Para Jawara Al-Qur’an pada Bulan Ramadhan

Para Jawara Al-Qur’an.-foto: net-

RADARLEBONG.BACAKORAN.CO - BULAN Bulan Ramadhan biasa disebut dengan bulan Al-Qur`an karena di dalamnya adalah momentum diturunkannya Al-Qur`an. Tidak mengherankan jika sejak masa Nabi hingga saat ini, ibadah yang khas di antaranya yang terdapat pada bulan ini adalah: tilawah dan tadarus Al-Qur`an.

Banyak sekali data melimpah mengenai interaksi umat Islam bersama Al-Qur`an khususnya di bulan Ramadhan. Secara global bisa disebutkan dalam ringkasan berikut. Untuk pengkhataman Al-Qur`an durasinya, ada yang setengah, satu, tiga, tujuh hari hingga satu bulan.

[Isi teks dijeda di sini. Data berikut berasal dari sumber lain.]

omit hA20 hr in
/-- **JOINT CONTINUITY OF THE BOX INTEGRAND** in `(v, e)` on `ℝ × [−hi,hi]` (`hi < r`): `X` jointly continuous on `[−hi,hi] × ℝ`, `∂ᵤK` jointly continuous. -/
theorem continuousOn_box_integrand (S : Momentum) (θ : ℝ) {hi : ℝ} (hhir : hi < r) {Kr X : ℝ → ℝ → ℝ}
    (hX2 : ContinuousOn (fun p : ℝ × ℝ => X p.1 p.2) (Icc (-hi) hi ×ˢ univ)) (hKc : Continuous fun p : ℝ × ℝ => deriv (Kr p.1) p.2) :
    ContinuousOn (fun p : ℝ × ℝ => X p.2 p.1 * deriv (Kr p.2) (frameLevel μ K (S - levelPoint μ K p.2 (p.1 + θ)))) (univ ×ˢ Icc (-hi) hi) := by
  set B := bandBounds (show (-4 : ℝ) < -1.1 by norm_num) (show (-1.1 : ℝ) ≤ -0.1 by norm_num) (show (-0.1 : ℝ) < 0 by norm_num) with hBdef
  have hADt : 2 * A < B.Dtmin := by have := klCurveD_pos; linarith only [this, hd]
  have hlev : ContinuousOn (fun p : ℝ × ℝ => levelPoint μ K p.1 p.2) ({x : ℝ | |x| < r} ×ˢ univ) :=
    (contDiffOn_levelPoint B hA hADt hlo hhi (m := 0)).continuousOn
  have hswapθ : Continuous (fun p : ℝ × ℝ => ((p.2, p.1 + θ) : ℝ × ℝ)) := continuous_snd.prodMk (continuous_fst.add continuous_const)
  have hmapsθ : MapsTo (fun p : ℝ × ℝ => ((p.2, p.1 + θ) : ℝ × ℝ)) (univ ×ˢ Icc (-hi) hi) ({x : ℝ | |x| < r} ×ˢ univ) := fun p hp => by
    have he : p.2 ∈ Icc (-hi) hi := (mem_prod.1 hp).2
    exact mem_prod.2 ⟨abs_lt.2 ⟨by linarith only [he.1, hhir], lt_of_le_of_lt he.2 hhir⟩, mem_univ _⟩
  have hlevθ : ContinuousOn ((fun p : ℝ × ℝ => levelPoint μ K p.1 p.2) ∘ fun p : ℝ × ℝ => ((p.2, p.1 + θ) : ℝ × ℝ)) (univ ×ˢ Icc (-hi) hi) :=
    hlev.comp hswapθ.continuousOn hmapsθ
  have hfl : Continuous (frameLevel μ K) := (EngineV8.contDiff_frameLevel μ K (n := 0)).continuous
  have hband : ContinuousOn (fun p : ℝ × ℝ => frameLevel μ K (S - levelPoint μ K p.2 (p.1 + θ))) (univ ×ˢ Icc (-hi) hi) := by
    have h2 := hfl.comp_continuousOn ((continuousOn_const (c := S)).sub hlevθ)
    exact h2.congr fun p _ => rfl
  have hXs : ContinuousOn (fun p : ℝ × ℝ => X p.2 p.1) (univ ×ˢ Icc (-hi) hi) :=
    hX2.comp (continuous_snd.prodMk continuous_fst).continuousOn fun p hp => mem_prod.2 ⟨(mem_prod.1 hp).2, mem_univ _⟩
  exact hXs.mul (hKc.comp_continuousOn (continuousOn_snd.prodMk hband))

Dari sisi kuantitas pengkhataman, ada yang bisa mengkhatamkan satu kali, sepuluh, hingga enam puluh bahkan sembilan puluh kali. Adapun dari sisi kualitas, maksudnya dari paradigma bacaan yang disertai tadabbur itu kalau dilihat dari durasi waktunya berbeda dengan yang sekadar membaca.

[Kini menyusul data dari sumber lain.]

import Mathlib.Data.Real.Basic
import Mathlib.Tactic.Linarith
import Mathlib.Tactic.Ring
import Mathlib.Tactic.Positivity
import HarnessLib

/-!
# One-target sides of two-separations (root outside), I: the real core

Support file for the Sahi programme (`--supports stmt-CriticalPhenomena-4575`, prover prim-sahi-p2 gen 24).  No definitions, no named
facts, no sorries; standard axioms.  Memo `run/shared/lean/prim/prim-sahi/FROM-prim-sahi-p2-gen24-ONE-TARGET-SIDE.md` §1.

**Setting (THEOREM G′).**  A two-separator `{u, v}` NOT containing the root: the root side `R ∋ s` is joined to the rest only through
`u, v ∉ R`; one target `a` lies strictly outside `R ∪ {u, v}`, the targets `b, c` lie in `R ∪ {u, v}`.  Near numbers (pairs not meeting
`R`): `ζ = P(u ~ v)`, `v_u = P(a ~ u, a ≁ v)`, `v_v = P(a ~ v, a ≁ u)`, `v_Z = P(a ~ u ~ v)`; Harris for `{a ~ {u,v}}` and `{u ~ v}` reads
`ζ (v_u + v_v + v_Z) ≤ v_Z`.  Far numbers (pairs meeting `R`): `x_u = P(X_u)`, `X_u = {s ~ u}`, `x_v`, `ρ = P(X_u ∪ X_v)`; for the far targets the
plain events `B_t = {s ~ t}` and the merged events `B¹_t = B_t ∪ (X_u ∩ {v ~ t}) ∪ (X_v ∩ {u ~ t}) ⊇ B_t` (the root reaches `t` once `u ≡ v`), with
`β = P(B_b)`, `γ = P(B_c)`, `m = P(B_b ∩ B_c)`, `β₁, γ₁, m₁` the same for `B¹`, `p_{ub} = P(X_u ∩ B_b)`, …, `p_{ubc} = P(X_u ∩ B_b ∩ B_c)`, the same
with `v`, and `r_b = P((X_u ∪ X_v) ∩ B¹_b)`, `r_c`, `r_{bc}`.  Then (`…OneTargetSideMoments`)
`E₃({s↔a},{s↔b},{s↔c}) = v_u Φ_u + v_v Φ_v + v_Z Φ_Z` and `E₃({s↔u},{s↔b},{s↔c}) = (1 − ζ) Φ_u + ζ Φ_Z`, where with
`P_b = (1−ζ)β + ζβ₁`, `P_c = (1−ζ)γ + ζγ₁`, `P_{bc} = (1−ζ)m + ζm₁`:
`Φ_u = 2p_{ubc} − p_{ub}P_c − p_{uc}P_b − P_{bc}x_u + x_uP_bP_c`, `Φ_v` likewise, `Φ_Z = 2r_{bc} − r_bP_c − r_cP_b − P_{bc}ρ + ρP_bP_c`.

* `oneTargetSide_phiZ_nonneg` — `Φ_Z = E₃¹ + (1−ζ)[(γ₁−γ)(r_b − ρβ₁) + (β₁−β)(r_c − ργ₁) + ρ(m₁−m)] + (1−ζ)²ρ(β₁−β)(γ₁−γ) ≥ 0`, where
  `E₃¹ = 2r_{bc} − r_bγ₁ − r_cβ₁ − m₁ρ + ρβ₁γ₁` is the star of the far side with `u ≡ v` (hypothesis) and the brackets are Harris facts;
* `oneTargetSide_threeRay_nonneg` — the THREE-RAY IDENTITY `(1−ζ)·E₃ = h·Φ_Z + v_u·[(1−ζ)Φ_u + ζΦ_Z] + v_v·[(1−ζ)Φ_v + ζΦ_Z]` with
  `h = v_Z − ζ(v_u+v_v+v_Z) ≥ 0`, whence `0 ≤ E₃` from the three star hypotheses (for `ζ = 1` the Harris constraint forces `v_u = v_v = 0`).
-/

namespace Summit.CriticalPhenomena.PercolationContinuityZ3.Theorems

namespace IncStarOneTargetSide

/-- **`Φ_Z ≥ 0`.**  With the notation of the module docstring: if `0 ≤ E₃¹ = 2r_{bc} − r_bγ₁ − r_cβ₁ − m₁ρ + ρβ₁γ₁` (star of the far side with
`u ≡ v`), `ρβ₁ ≤ r_b`, `ργ₁ ≤ r_c` (Harris), `β ≤ β₁`, `γ ≤ γ₁`, `m ≤ m₁`, `0 ≤ ρ` and `ζ ≤ 1`, then
`0 ≤ Φ_Z = 2r_{bc} − r_bP_c − r_cP_b − P_{bc}ρ + ρP_bP_c` (`P_b = (1−ζ)β + ζβ₁`, etc.). [this work] -/
theorem oneTargetSide_phiZ_nonneg {ζ ρ β γ m β₁ γ₁ m₁ rb rc rbc : ℝ}
    (hζ1 : ζ ≤ 1) (hρ : 0 ≤ ρ) (hβ : β ≤ β₁) (hγ : γ ≤ γ₁) (hm : m ≤ m₁)
    (hrb : ρ * β₁ ≤ rb) (hrc : ρ * γ₁ ≤ rc)
    (hstar1 : 0 ≤ 2 * rbc - rb * γ₁ - rc * β₁ - m₁ * ρ + ρ * β₁ * γ₁) :
    0 ≤ 2 * rbc - rb * ((1 - ζ) * γ + ζ * γ₁) - rc * ((1 - ζ) * β + ζ * β₁) - ((1 - ζ) * m + ζ * m₁) * ρ
      + ρ * ((1 - ζ) * β + ζ * β₁) * ((1 - ζ) * γ + ζ * γ₁) := by
  have hid : 2 * rbc - rb * ((1 - ζ) * γ + ζ * γ₁) - rc * ((1 - ζ) * β + ζ * β₁) - ((1 - ζ) * m + ζ * m₁) * ρ
      + ρ * ((1 - ζ) * β + ζ * β₁) * ((1 - ζ) * γ + ζ * γ₁)
      = (2 * rbc - rb * γ₁ - rc * β₁ - m₁ * ρ + ρ * β₁ * γ₁)
        + (1 - ζ) * ((γ₁ - γ) * (rb - ρ * β₁) + (β₁ - β) * (rc - ρ * γ₁) + ρ * (m₁ - m))
        + (1 - ζ) ^ 2 * (ρ * ((β₁ - β) * (γ₁ - γ))) := by ring
  rw [hid]
  have h1 : 0 ≤ 1 - ζ := sub_nonneg.2 hζ1
  have t1 : 0 ≤ (γ₁ - γ) * (rb - ρ * β₁) := mul_nonneg (sub_nonneg.2 hγ) (sub_nonneg.2 hrb)
  have t2 : 0 ≤ (β₁ - β) * (rc - ρ * γ₁) := mul_nonneg (sub_nonneg.2 hβ) (sub_nonneg.2 hrc)
  have t3 : 0 ≤ ρ * (m₁ - m) := mul_nonneg hρ (sub_nonneg.2 hm)
  have t4 : 0 ≤ ρ * ((β₁ - β) * (γ₁ - γ)) := mul_nonneg hρ (mul_nonneg (sub_nonneg.2 hβ) (sub_nonneg.2 hγ))
  have s1 : 0 ≤ (1 - ζ) * ((γ₁ - γ) * (rb - ρ * β₁) + (β₁ - β) * (rc - ρ * γ₁) + ρ * (m₁ - m)) :=
    mul_nonneg h1 (by linarith)
  have s2 : 0 ≤ (1 - ζ) ^ 2 * (ρ * ((β₁ - β) * (γ₁ - γ))) := mul_nonneg (pow_nonneg h1 2) t4
  linarith

/-- **The three-ray argument (THEOREM G′, real core).**  `(1−ζ)·(v_uΦ_u + v_vΦ_v + v_ZΦ_Z) = h·Φ_Z + v_u·[(1−ζ)Φ_u + ζΦ_Z] + v_v·[(1−ζ)Φ_v + ζΦ_Z]`
with `h = v_Z − ζ(v_u + v_v + v_Z)`; so if `h, v_u, v_v, v_Z ≥ 0`, `ζ ≤ 1`, `Φ_Z ≥ 0` and the two mixed stars are `≥ 0`, then
`0 ≤ v_uΦ_u + v_vΦ_v + v_ZΦ_Z` (for `ζ = 1` the constraint `h ≥ 0` forces `v_u = v_v = 0`). [this work] -/
theorem oneTargetSide_threeRay_nonneg {ζ vu vv vZ Φu Φv ΦZ : ℝ}
    (hζ1 : ζ ≤ 1) (hvu : 0 ≤ vu) (hvv : 0 ≤ vv) (hvZ : 0 ≤ vZ)
    (hh : ζ * (vu + vv + vZ) ≤ vZ) (hΦZ : 0 ≤ ΦZ)
    (hU : 0 ≤ (1 - ζ) * Φu + ζ * ΦZ) (hV : 0 ≤ (1 - ζ) * Φv + ζ * ΦZ) :
    0 ≤ vu * Φu + vv * Φv + vZ * ΦZ := by
  have hid : (1 - ζ) * (vu * Φu + vv * Φv + vZ * ΦZ)
      = (vZ - ζ * (vu + vv + vZ)) * ΦZ + vu * ((1 - ζ) * Φu + ζ * ΦZ) + vv * ((1 - ζ) * Φv + ζ * ΦZ) := by ring
  have hrhs : 0 ≤ (1 - ζ) * (vu * Φu + vv * Φv + vZ * ΦZ) := by
    rw [hid]
    have t1 : 0 ≤ (vZ - ζ * (vu + vv + vZ)) * ΦZ := mul_nonneg (sub_nonneg.2 hh) hΦZ
    have t2 : 0 ≤ vu * ((1 - ζ) * Φu + ζ * ΦZ) := mul_nonneg hvu hU
    have t3 : 0 ≤ vv * ((1 - ζ) * Φv + ζ * ΦZ) := mul_nonneg hvv hV
    linarith
  rcases lt_or_eq_of_le hζ1 with hlt | heq
  · have hpos : 0 < 1 - ζ := sub_pos.2 hlt
    by_contra hneg
    push Not at hneg
    have : (1 - ζ) * (vu * Φu + vv * Φv + vZ * ΦZ) < 0 := mul_neg_of_pos_of_neg hpos hneg
    linarith
  · subst heq
    have hvu0 : vu = 0 := by linarith
    have hvv0 : vv = 0 := by linarith
    subst hvu0 hvv0
    simpa using mul_nonneg hvZ hΦZ

end IncStarOneTargetSide

end Summit.CriticalPhenomena.PercolationContinuityZ3.Theorems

Data yang akan diungkap pertama secara global adalah berasal dari kitab “Lathā`ifu al-Ma’ārif” karya Al-Hafidz Ibnu Rajab Al-Hanbali. Diceritakan bahwa para salafush-shālih ada yang mengkhatamkan Al-Qur`an dalam bulan Ramadhan setiap tiga hari sekali. Ada juga yang seminggu sekali. Contohnya adalah Qatadah di luar Ramadhan. Adapun di dalam Ramadhan beliau khatam hari sekali, sedangkan pada 10 terakhir, beliau khatam tiap malam sekali.

Misal lainya: Abu Raja Al-Atharidi (dalam sepuluh hari sekali). Contoh lain: Al-Aswad (tiap dua malam sekali). An-Nakha’i mengkhatamkan tiap dua malam sekali pada sepuluh terakhir bulan Ramadhan. Adapun 20 hari pertama tiap tiga hari sekali. Mereka membaca Al-Qur`an pada saat shalat dan di luar shalat. Sehingga tidak mengherankan jika nanti terdapat jumlah yang sangat mencengangkan dalam mengkhatamkan Al-Qur`an pada bulan Ramadhan.

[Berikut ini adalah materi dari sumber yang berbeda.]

/-- `K⁺(1 + Im(c ψ)) = a_β + Im(c K⁺ψ)`. [folklore] -/
theorem linearBoltzmannGain_one_add_im {β : ℝ} (hβ : 0 < β) {ψ : 𝔼 → ℂ} (hψ : Measurable ψ)
    {C : ℝ} (hC : ∀ w, ‖ψ w‖ ≤ C) (c : ℂ) (v : 𝔼) :
    linearBoltzmannGain β (fun w => 1 + (c * ψ w).im) v =
      TaggedSphereDiffusion.collisionFrequency β v + (c * cgain β ψ v).im := by
  have hm : Measurable fun w => (c * ψ w).im := Complex.measurable_im.comp (hψ.const_mul c)
  have hb : ∀ w, |(c * ψ w).im| ≤ ‖c‖ * C * (1 + ‖w‖ ^ 2) := fun w => by
    have h1 : |(c * ψ w).im| ≤ ‖c‖ * C :=
      (Complex.abs_im_le_norm _).trans (by rw [norm_mul]; exact mul_le_mul_of_nonneg_left (hC w) (norm_nonneg _))
    have hC0 : 0 ≤ C := (norm_nonneg _).trans (hC w)
    exact h1.trans (le_mul_of_one_le_right (by positivity) (by nlinarith [sq_nonneg ‖w‖]))
  have h1 : ∀ w : 𝔼, |(1 : ℝ)| ≤ 1 * (1 + ‖w‖ ^ 2) := fun w => by
    rw [abs_one, one_mul]; nlinarith [sq_nonneg ‖w‖]
  rw [linearBoltzmannGain_add hβ measurable_const hm h1 hb, linearBoltzmannGain_const, mul_one,
    ← cgain_const_mul hβ hψ hC c v, cgain_im]

/-- `|K⁺ ψ| ≤ 2 a_β C` for `|ψ| ≤ C`. [folklore] -/
theorem norm_cgain_le {β : ℝ} (hβ : 0 < β) {ψ : 𝔼 → ℂ} {C : ℝ} (hC : ∀ w, ‖ψ w‖ ≤ C) (v : 𝔼) :
    ‖cgain β ψ v‖ ≤ 2 * TaggedSphereDiffusion.collisionFrequency β v * C := by
  have h1 := abs_linearBoltzmannGain_le hβ (φ := fun w => (ψ w).re) (C := C)
    (fun w => (Complex.abs_re_le_norm _).trans (hC w)) v
  have h2 := abs_linearBoltzmannGain_le hβ (φ := fun w => (ψ w).im) (C := C)
    (fun w => (Complex.abs_im_le_norm _).trans (hC w)) v
  refine (Complex.norm_le_abs_re_add_abs_im _).trans ?_
  rw [cgain_re, cgain_im]
  linarith

/-! ## The velocity-only equation solved by the profile -/

/-- The slices of the elementary series along a free flight, in terms of the profile:
`φ[1 + cos](t, s v, w) = 1 + Re(e^{i s ω_n(v)} ĝ_n(t, w))`. [folklore] -/
theorem modeSeries_cos_slice [DecidableEq d] {β α : ℝ} (hβ : 0 < β) (hα : 0 ≤ α) (n : d → ℤ) (t s : ℝ)
    (v w : 𝔼) :
    linearBoltzmannSeries 𝔾 β α (fun x _ => modeDensity n 1 0 x) t ((𝔾).translate 0 (s • v)) w =
      1 + (Complex.exp ((s * modePhase n v : ℝ) * Complex.I) * modeProfile n β α t w).re := by
  rw [linearBoltzmannSeries_modeDensity hβ hα n (a₁ := 1) (a₂ := 0) (by norm_num),
    torusGeometry_translate, zero_add, mFourier_proj_modePhase, modePhase_smul]
  ring

/-- `φ[1 + sin](t, s v, w) = 1 + Im(e^{i s ω_n(v)} ĝ_n(t, w))`. [folklore] -/
theorem modeSeries_sin_slice [DecidableEq d] {β α : ℝ} (hβ : 0 < β) (hα : 0 ≤ α) (n : d → ℤ) (t s : ℝ)
    (v w : 𝔼) :
    linearBoltzmannSeries 𝔾 β α (fun x _ => modeDensity n 0 1 x) t ((𝔾).translate 0 (s • v)) w =
      1 + (Complex.exp ((s * modePhase n v : ℝ) * Complex.I) * modeProfile n β α t w).im := by
  rw [linearBoltzmannSeries_modeDensity hβ hα n (a₁ := 0) (a₂ := 1) (by norm_num),
    torusGeometry_translate, zero_add, mFourier_proj_modePhase, modePhase_smul]
  ring

/-- The rotating phase `s ↦ e^{-i s ω}` and its derivative. [folklore] -/
theorem hasDerivAt_exp_neg_phase (ω s : ℝ) :
    HasDerivAt (fun s : ℝ => Complex.exp (-((s * ω : ℝ) : ℂ) * Complex.I))
      (-(ω * Complex.I) * Complex.exp (-((s * ω : ℝ) : ℂ) * Complex.I)) s := by
  have h1 : HasDerivAt (fun s : ℝ => -((s * ω : ℝ) : ℂ) * Complex.I) (-(ω : ℂ) * Complex.I) s := by
    have h2 : HasDerivAt (fun s : ℝ => ((s * ω : ℝ) : ℂ)) (ω : ℂ) s := by
      have := ((hasDerivAt_id s).mul_const ω).ofReal_comp
      simpa using this
    exact (h2.neg).mul_const _
  have := h1.cexp
  convert this using 1
  ring

/-- **The velocity-only linear Boltzmann equation for the profile.** For `t > 0` and every
`v`, `s ↦ ĝ_n(s, v)` is differentiable at `t` with
`∂ₜ ĝ_n(t, v) = -i ω_n(v) ĝ_n(t, v) + α [(K⁺_β ĝ_n(t, ·))(v) - a_β(v) ĝ_n(t, v)]`
(the Fourier transform in `x` of (1.3): `∂ₜ φ + v·∇ₓ φ = -α L φ`, `L = a_β - K⁺_β`): Duhamel's
formula for the two elementary series along the free flight `s ↦ s v` from `x = 0`, the
fundamental theorem of calculus, and the separation of variables.
[cite: BodineauGallagherSaintRaymondInvent2016, (1.3) and §6.1.2] -/
theorem hasDerivAt_modeProfile [DecidableEq d] {β α : ℝ} (hβ : 0 < β) (hα : 0 ≤ α) (n : d → ℤ) {t : ℝ}
    (ht : 0 < t) (v : 𝔼) :
    HasDerivAt (fun s => modeProfile n β α s v)
      (-(modePhase n v * Complex.I) * modeProfile n β α t v +
        α * (cgain β (fun w => modeProfile n β α t w) v -
          TaggedSphereDiffusion.collisionFrequency β v * modeProfile n β α t v)) t := by
  set ω := modePhase n v with hω
  set a := TaggedSphereDiffusion.collisionFrequency β v with ha
  have h10 : (1 : ℝ) ^ 2 + 0 ^ 2 ≤ 1 := by norm_num
  have h01 : (0 : ℝ) ^ 2 + 1 ^ 2 ≤ 1 := by norm_num
  have Dc := linearBoltzmannData_modeDensity hβ hα n h10
  have Ds := linearBoltzmannData_modeDensity hβ hα n h01
  -- the two real slices along the flow and their Duhamel integrands
  set Sc := linearBoltzmannSeries 𝔾 β α (fun x _ => modeDensity n 1 0 x) with hSc
  set Ss := linearBoltzmannSeries 𝔾 β α (fun x _ => modeDensity n 0 1 x) with hSs
  set Fc : ℝ → ℝ := fun s => Sc s ((𝔾).translate 0 (s • v)) v with hFc
  set Fs : ℝ → ℝ := fun s => Ss s ((𝔾).translate 0 (s • v)) v with hFs
  set Hc : ℝ → ℝ := fun τ => α * linearBoltzmannGain β (fun w => Sc τ ((𝔾).translate 0 (τ • v)) w) v -
    α * a * Sc τ ((𝔾).translate 0 (τ • v)) v with hHc
  set Hs : ℝ → ℝ := fun τ => α * linearBoltzmannGain β (fun w => Ss τ ((𝔾).translate 0 (τ • v)) w) v -
    α * a * Ss τ ((𝔾).translate 0 (τ • v)) v with hHs
  have hflow : Continuous fun τ : ℝ => (τ, (𝔾).translate 0 (τ • v), v) :=
    continuous_id.prodMk ((Dc.continuous_translate.comp
      (continuous_const.prodMk (continuous_id.smul continuous_const))).prodMk continuous_const)
  have cHc : Continuous Hc :=
    (continuous_const.mul (Dc.continuous_gain_alongFlow 0 v)).sub
      (continuous_const.mul (Dc.continuous_linearBoltzmannSeries.comp hflow))
  have cHs : Continuous Hs :=
    (continuous_const.mul (Ds.continuous_gain_alongFlow 0 v)).sub
      (continuous_const.mul (Ds.continuous_linearBoltzmannSeries.comp hflow))
  have duh_c : ∀ s, 0 ≤ s → Fc s = modeDensity n 1 0 0 + ∫ τ in (0 : ℝ)..s, Hc τ :=
    fun s hs => Dc.linearBoltzmannSeries_duhamel hs 0 v
  have duh_s : ∀ s, 0 ≤ s → Fs s = modeDensity n 0 1 0 + ∫ τ in (0 : ℝ)..s, Hs τ :=
    fun s hs => Ds.linearBoltzmannSeries_duhamel hs 0 v
  -- derivatives of the real slices
  have dFc : HasDerivAt Fc (Hc t) t := by
    have h1 := intervalIntegral.integral_hasDerivAt_right (cHc.intervalIntegrable 0 t)
      (cHc.stronglyMeasurableAtFilter _ _) cHc.continuousAt
    refine ((h1.const_add (modeDensity n 1 0 0)).congr_of_eventuallyEq ?_)
    filter_upwards [Ioi_mem_nhds ht] with s hs
    exact duh_c s (le_of_lt hs)
  have dFs : HasDerivAt Fs (Hs t) t := by
    have h1 := intervalIntegral.integral_hasDerivAt_right (cHs.intervalIntegrable 0 t)
      (cHs.stronglyMeasurableAtFilter _ _) cHs.continuousAt
    refine ((h1.const_add (modeDensity n 0 1 0)).congr_of_eventuallyEq ?_)
    filter_upwards [Ioi_mem_nhds ht] with s hs
    exact duh_s s (le_of_lt hs)
  -- the complex slice `F = Fc + i Fs = (1 + i) + e^{iωs} ĝ(s)`
  have dF : HasDerivAt (fun s => (Fc s : ℂ) + (Fs s : ℂ) * Complex.I)
      ((Hc t : ℂ) + (Hs t : ℂ) * Complex.I) t :=
    dFc.ofReal_comp.add (dFs.ofReal_comp.mul_const _)
  have hF : ∀ s, (Fc s : ℂ) + (Fs s : ℂ) * Complex.I =
      (1 + Complex.I) + Complex.exp ((s * ω : ℝ) * Complex.I) * modeProfile n β α s v := by
    intro s
    have h1 : Fc s = 1 + (Complex.exp ((s * ω : ℝ) * Complex.I) * modeProfile n β α s v).re :=
      modeSeries_cos_slice hβ hα n s s v v
    have h2 : Fs s = 1 + (Complex.exp ((s * ω : ℝ) * Complex.I) * modeProfile n β α s v).im :=
      modeSeries_sin_slice hβ hα n s s v v
    rw [h1, h2]
    set z := Complex.exp ((s * ω : ℝ) * Complex.I) * modeProfile n β α s v
    rw [← Complex.re_add_im z]
    simp only [Complex.add_re, Complex.add_im, Complex.ofReal_re, Complex.ofReal_im,
      Complex.mul_re, Complex.mul_im, Complex.I_re, Complex.I_im]
    push_cast
    ring
  -- `ĝ(s) = e^{-iωs} (F(s) - (1 + i))`
  have hg : ∀ s, modeProfile n β α s v =
      Complex.exp (-((s * ω : ℝ) : ℂ) * Complex.I) * ((Fc s : ℂ) + (Fs s : ℂ) * Complex.I - (1 + Complex.I)) := by
    intro s
    rw [hF s, add_sub_cancel_left, ← mul_assoc, ← Complex.exp_add]
    have : -((s * ω : ℝ) : ℂ) * Complex.I + ((s * ω : ℝ) : ℂ) * Complex.I = 0 := by ring
    rw [this, Complex.exp_zero, one_mul]
  have dg : HasDerivAt (fun s => modeProfile n β α s v)
      (-(ω * Complex.I) * Complex.exp (-((t * ω : ℝ) : ℂ) * Complex.I) *
          ((Fc t : ℂ) + (Fs t : ℂ) * Complex.I - (1 + Complex.I)) +
        Complex.exp (-((t * ω : ℝ) : ℂ) * Complex.I) * ((Hc t : ℂ) + (Hs t : ℂ) * Complex.I)) t := by
    have h := (hasDerivAt_exp_neg_phase ω t).mul (dF.sub_const (1 + Complex.I))
    have e : (fun s => modeProfile n β α s v) = fun s =>
        Complex.exp (-((s * ω : ℝ) : ℂ) * Complex.I) * ((Fc s : ℂ) + (Fs s : ℂ) * Complex.I - (1 + Complex.I)) :=
      funext hg
    rw [e]
    exact h
  -- identification of the derivative
  have hmeas := measurable_modeProfile_right hβ hα n t
  have hbd := norm_modeProfile_le hβ hα n t
  set c := Complex.exp ((t * ω : ℝ) * Complex.I) with hc_def
  have hHc_val : Hc t = α * (c * (cgain β (fun w => modeProfile n β α t w) v -
      a * modeProfile n β α t v)).re := by
    have e1 : (fun w => Sc t ((𝔾).translate 0 (t • v)) w) =
        fun w => 1 + (c * modeProfile n β α t w).re := funext fun w => modeSeries_cos_slice hβ hα n t t v w
    have e2 : Sc t ((𝔾).translate 0 (t • v)) v = 1 + (c * modeProfile n β α t v).re :=
      modeSeries_cos_slice hβ hα n t t v v
    simp only [hHc]
    rw [e1, linearBoltzmannGain_one_add_re hβ hmeas hbd c v, e2]
    simp only [← ha, Complex.mul_re, Complex.sub_re, Complex.sub_im, Complex.mul_im,
      Complex.ofReal_re, Complex.ofReal_im]
    ring
  have hHs_val : Hs t = α * (c * (cgain β (fun w => modeProfile n β α t w) v -
      a * modeProfile n β α t v)).im := by
    have e1 : (fun w => Ss t ((𝔾).translate 0 (t • v)) w) =
        fun w => 1 + (c * modeProfile n β α t w).im := funext fun w => modeSeries_sin_slice hβ hα n t t v w
    have e2 : Ss t ((𝔾).translate 0 (t • v)) v = 1 + (c * modeProfile n β α t v).im :=
      modeSeries_sin_slice hβ hα n t t v v
    simp only [hHs]
    rw [e1, linearBoltzmannGain_one_add_im hβ hmeas hbd c v, e2]
    simp only [← ha, Complex.mul_re, Complex.sub_re, Complex.sub_im, Complex.mul_im,
      Complex.ofReal_re, Complex.ofReal_im]
    ring
  have hH : (Hc t : ℂ) + (Hs t : ℂ) * Complex.I =
      α * (c * (cgain β (fun w => modeProfile n β α t w) v - a * modeProfile n β α t v)) := by
    set z := c * (cgain β (fun w => modeProfile n β α t w) v - a * modeProfile n β α t v)
    rw [hHc_val, hHs_val]
    have hz : (α : ℂ) * z = ((α * z.re : ℝ) : ℂ) + ((α * z.im : ℝ) : ℂ) * Complex.I := by
      conv_lhs => rw [← Complex.re_add_im z]
      push_cast
      ring
    rw [hz]
  have hcc : Complex.exp (-((t * ω : ℝ) : ℂ) * Complex.I) * c = 1 := by
    rw [hc_def, ← Complex.exp_add]
    have : -((t * ω : ℝ) : ℂ) * Complex.I + ((t * ω : ℝ) : ℂ) * Complex.I = 0 := by ring
    rw [this, Complex.exp_zero]
  convert dg using 1
  rw [hH, mul_assoc, ← hg t]
  linear_combination (-(α : ℂ) * (cgain β (fun w => modeProfile n β α t w) v -
    (a : ℂ) * modeProfile n β α t v)) * hcc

Imam Syafi’i Rahimahullah biasanya dalam bulan Ramadhan bisa mengkhatamkan Al-Qur`an sebanyak 60 kali yang kebanyakan dibaca dalam shalatnya. Data ini bisa dibaca juga dalam buku “Hilyah al-Auliyā” karya Abu Nu’aim Al-Ashbahani. Imam Ahmad bin Hanbal, sebagaimana penuturan anaknya yang bernama Abdullah, terbiasa mengkhatamkan Al-Qur`an seminggu sekali.

Dalam kitab “Qūt al-Qulūb” (I/73) Abu Thalib Al-Makky dikatakan bahwa nama seperti Malik bin Dinar, Yazid Ar-Raqasyi, Habib bin Abi Tsabit dan masih banyak yang lainnya, bisa mengkhatamkan dalam sebulan sebanyak 90 kali. Dalam kitab “at-Tabshirah” (I/380) karya Ibnu Jauzi seorang bernama Kahmas bin Al-Hasan bisa mengkhatamkan Al-Qur`an sebanyak sembilanpuluh kali. Masih dalam kitab yang sama ada data cukup mencengangan, adalah terkait sosok bernama Kurz bin Wabarah yang bisa mengkhatamkan Al-Qur`an tiga kali dalam sehari.

Abu Abbas bin Atha’ setiap hari bisa khatam Al-Qur`an. Sedangkan dalam bulan Ramadhan sehari semalam bisa khatam tiga kali. Dalam khataman terakhirnya beliau membacanya dengan tadabbur dan ini berlangsung 12 sampai 19 tahun lamanya dan sampai akhir hayatnya belum bisa menyelesaikannya karena dibaca dengan tadabbur. (Ibnu Jauzi, Shifatu ash-Shafwah, I: 533). Mereka yang disebutkan dalam contoh ini bisa dikatakan sebagai jawara Al-Qur`an. Baik di dalam maupun di luar Ramadhan.

Dari data-data ini, ada pertanyaan yang cukup menarik: dari sekian banyak khatam Al-Qur`an itu, apa mereka sekadar berhenti pada membaca saja? Kalau dilihat dari contoh-contoh yang disebutkan tadi, rata-rata adalah orang alim yang menguasai bahasa Arab. Sangat kecil kemungkinan kalau mereka membaca Al-Qur`an tanpa pemahaman dan tadabbur.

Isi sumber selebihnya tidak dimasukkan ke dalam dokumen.